Life is hard, and medicine is hard. I could not do it without the strength of God. I pray for my staff and patients every day because I want, and need, to enlist the power of the Almighty on their behalf. The health and well-being of our patients and clients is so important, I do not know how caregivers could do otherwise. I strongly encourage all care givers to pray with and for their patients regularly.

People who deny Christ are still under the sovereignty of God. Muslims believe in a sovereign lord of the universe, as do Orthodox Jews. Patients of other religions and secularists, agonists, and atheists will react in accordance with their own beliefs. Therapists will do likewise.

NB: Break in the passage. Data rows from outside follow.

/-- **`∑_{v ∈ T} h_v · log N(v) ≤ log N(𝔇_j) = d · deg_∞`** for any finite set `T` of primes of
potentially multiplicative reduction (`∏ v^{h_v} ∣ 𝔇_j` by coprimality). This is the quantity `h`
of [GenEll] Lemma 4.2 as it enters the proof of Cor. 4.3 ("the `h` of Lemma 4.2 corresponds to
`23040 d · deg_∞([E_L])`"). [cite: MochizukiGenEll2010, proof of Cor. 4.3, pp. 22–23] -/
theorem sum_localHeight_mul_log_absNorm_le (T : Finset (HeightOneSpectrum (𝓞 P.F)))
    (hT : ∀ v ∈ T, P.IsPotMult v) :
    ∑ v ∈ T, (P.localHeight v : ℝ) * Real.log (absNorm v.asIdeal) ≤
      Real.log (absNorm P.W.jDenominatorIdeal) := by
  have hdvd : (∏ v ∈ T, v.asIdeal ^ (P.localHeight v).toNat) ∣ P.W.jDenominatorIdeal := by
    refine Finset.prod_dvd_of_coprime ?_ ?_
    · intro v _ w _ hne
      have hne' : v.asIdeal ≠ w.asIdeal := fun h => hne (HeightOneSpectrum.ext h)
      exact (Ideal.isCoprime_iff_sup_eq.mpr (v.isMaximal.coprime_of_ne w.isMaximal hne')).pow
    · intro v hv
      exact Ideal.dvd_iff_le.mpr (P.jDenominatorIdeal_le_pow_of_isPotMult v (hT v hv))
  have hN := map_dvd Ideal.absNorm hdvd
  rw [map_prod] at hN
  simp only [map_pow] at hN
  have hle : ((∏ v ∈ T, absNorm v.asIdeal ^ (P.localHeight v).toNat : ℕ) : ℝ) ≤
      absNorm P.W.jDenominatorIdeal := by
    exact_mod_cast Nat.le_of_dvd (absNorm_jDenominatorIdeal_pos P) hN
  have hpos : ∀ v ∈ T, (0 : ℝ) < absNorm v.asIdeal := fun v _ => by
    linarith [two_le_absNorm P v]
  calc ∑ v ∈ T, (P.localHeight v : ℝ) * Real.log (absNorm v.asIdeal)
      = Real.log (∏ v ∈ T, (absNorm v.asIdeal : ℝ) ^ (P.localHeight v).toNat) := by
        rw [Real.log_prod]
        · refine Finset.sum_congr rfl fun v hv => ?_
          have h0 : 0 ≤ P.localHeight v := le_of_lt (hT v hv)
          rw [Real.log_pow]
          congr 1
          exact_mod_cast (Int.toNat_of_nonneg h0).symm
        · intro v hv
          exact pow_ne_zero _ (hpos v hv).ne'
    _ ≤ Real.log (absNorm P.W.jDenominatorIdeal) := by
        refine Real.log_le_log (Finset.prod_pos fun v hv => pow_pos (hpos v hv) _) ?_
        push_cast at hle
        exact hle
import Mathlib
import HarnessLib
import Literature.Probability.MarkovChains.ReturnTimeTransienceCriterion

/-!
# Abel convergence: `R(s) = (1−s) Σₙ sⁿPⁿ`, the identity `R(s)_{ij} = (1−s)δ_{ij} + f̂(s)_{ij}R(s)_{jj}` and the Abel limits `π_{jj} = 1/E[ρ_j | X_0 = j]` (Stroock 2014, §4.1.2)

HONEST FRAMING: exact (Metropolis-corrected) sampling algorithms for lattice gauge theory; figures
of merit are autocorrelation/cost numbers at stated couplings and volumes; no continuum-physics claim.

SOURCE (read on the hub's materialised pages): D. W. Stroock, *An Introduction to Markov Processes*,
2nd ed., GTM **230**, Springer 2014 [Stroock2014], §4.1.2 "Abel Convergence", eqs. (4.1.4)–(4.1.7),
and the first sentence of §4.1.3 ("if `μ` is stationary, then `μ = μR(s)`").

The book works on a countable state space with the norms `‖·‖_{u,v}` of §4.1.1; here the state
space is FINITE (the tree's `Matrix X X ℝ` chains), so (4.1.4) converges entrywise by comparison
with the geometric series and §4.1.1 is not needed.  Everything is PROVED (0 named facts).

* `abelResolvent P s = R(s)` **(4.1.4)**, a transition probability matrix for `s ∈ [0,1)`
  (`isRowStochastic_abelResolvent`), fixed by every stationary vector (`vecMul_abelResolvent`);
* `returnTimeGF P j s k = f̂(s)_{kj} = E[s^{ρ_j} | X_0 = k] = Σ_{m≥1} sᵐ f(m)_{kj}` with
  `f̂(s) ≤ s`, `f̂(1)_{kj} = P(ρ_j < ∞ | X_0 = k)`, `f̂(s) → f̂(1)` as `s ↗ 1`;
* **(4.1.7)** `Stroock2014_eq_4_1_7` and `abelResolvent_diag = (1−s)/(1 − f̂(s)_{jj})`,
  `abelResolvent_offDiag = f̂(s)_{ij}R(s)_{jj}`;
* **(4.1.5)**: `Stroock2014_eq_4_1_5_transient` (`P(ρ_j = ∞ | X_0 = j) > 0 ⟹ R(s)_{jj} → 0`),
  `Stroock2014_eq_4_1_5_posRecurrent` (`j` recurrent with `E[ρ_j | X_0 = j] = Σ m f(m)_{jj} = E
  < ∞ ⟹ R(s)_{jj} → E⁻¹`, through the monotone identity
  `(1 − f̂(s)_{jj})/(1 − s) = Σ_m f(m)_{jj} Σ_{ℓ<m} s^ℓ ↗ Σ_m m f(m)_{jj}`),
  `Stroock2014_eq_4_1_5_nullRecurrent` (the formal case `Σ m f(m) = ∞ ⟹ R(s)_{jj} → 0`, vacuous
  for finite chains but part of the printed dichotomy), `Stroock2014_eq_4_1_5_offDiag`
  (`R(s)_{ij} → P(ρ_j < ∞ | X_0 = i)·π_{jj}` for `i ≠ j`).

Vocabulary reused, not restated: `firstPassageProb` and the renewal equation (4.1.6)
(`DoeblinKacFormula.lean`), `noReturnProb = P(ρ_j = ∞ | ·)` and `hasSum_firstPassageProb`
(`ReturnTimeTransienceCriterion.lean`), `IsRowStochastic`, `IsStationary`.  Not here: the scalar
lemmas "convergence ⟹ Abel convergence" and Exercise 4.2.1 (Cesàro ⟹ Abel; a separate file),
§4.1.1 (the `‖·‖_{u,v}` completeness), §4.1.3 (4.1.8)–Theorem 4.1.10 (structure of `Stat(P)`).
-/

namespace Literature.Probability.MarkovChains

open Finset Matrix Filter Topology

variable {X : Type*} [Fintype X] [DecidableEq X]

/-! ## `R(s)` (4.1.4) -/

/-- **`R(s) = (1−s) Σ_{n≥0} sⁿ Pⁿ`** (entrywise series). [cite: Stroock2014, §4.1.2 eq. (4.1.4)] -/
noncomputable def abelResolvent (P : Matrix X X ℝ) (s : ℝ) : Matrix X X ℝ :=
  fun i j => (1 - s) * ∑' n : ℕ, s ^ n * (P ^ n) i j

Conclusion – Putting it all together

The Context of Care and Recovery paradigm focuses attention on the entire milieu surrounding a patient and family. Consider an obese, elderly woman suffering from arthritis, depression and diabetes. Many people will be involved in her care:

  1. She will comply with instructions and actively participate in all aspects of her care.
  2. Her family will help her with medications, appointments, diet, exercise, sleep, and coordinating with professional caregivers and other stakeholders. Her close friends will assist the family in these efforts.
  3. Her pastor will preach and teach on health issues occasionally, provide pastoral care, and lead the church to support her and others like her.
  4. Her church administrator will help organize elder transportation and an immunization fair to help keep her from getting the flu.
  5. Her employer will arrange her schedule to accommodate appointments and provide an employee assistance program to optimize her support at work.
  6. Her community pool offers a water aerobics and workout class that will help her move better, lose weight, and have better blood sugar control.
  7. Companies will support health in their employees, workplaces, and communities.
  8. Local, state, and federal government will help ensure a safe and healthful environment.

By helping coordinate the environment and all of its players, the patient, the family, the church, and all involved will benefit.

References

[1] Doug Saunders, Arrival City – How the Largest Migration in History is Reshaping Our World, Pantheon Books, New York, 2010, 282.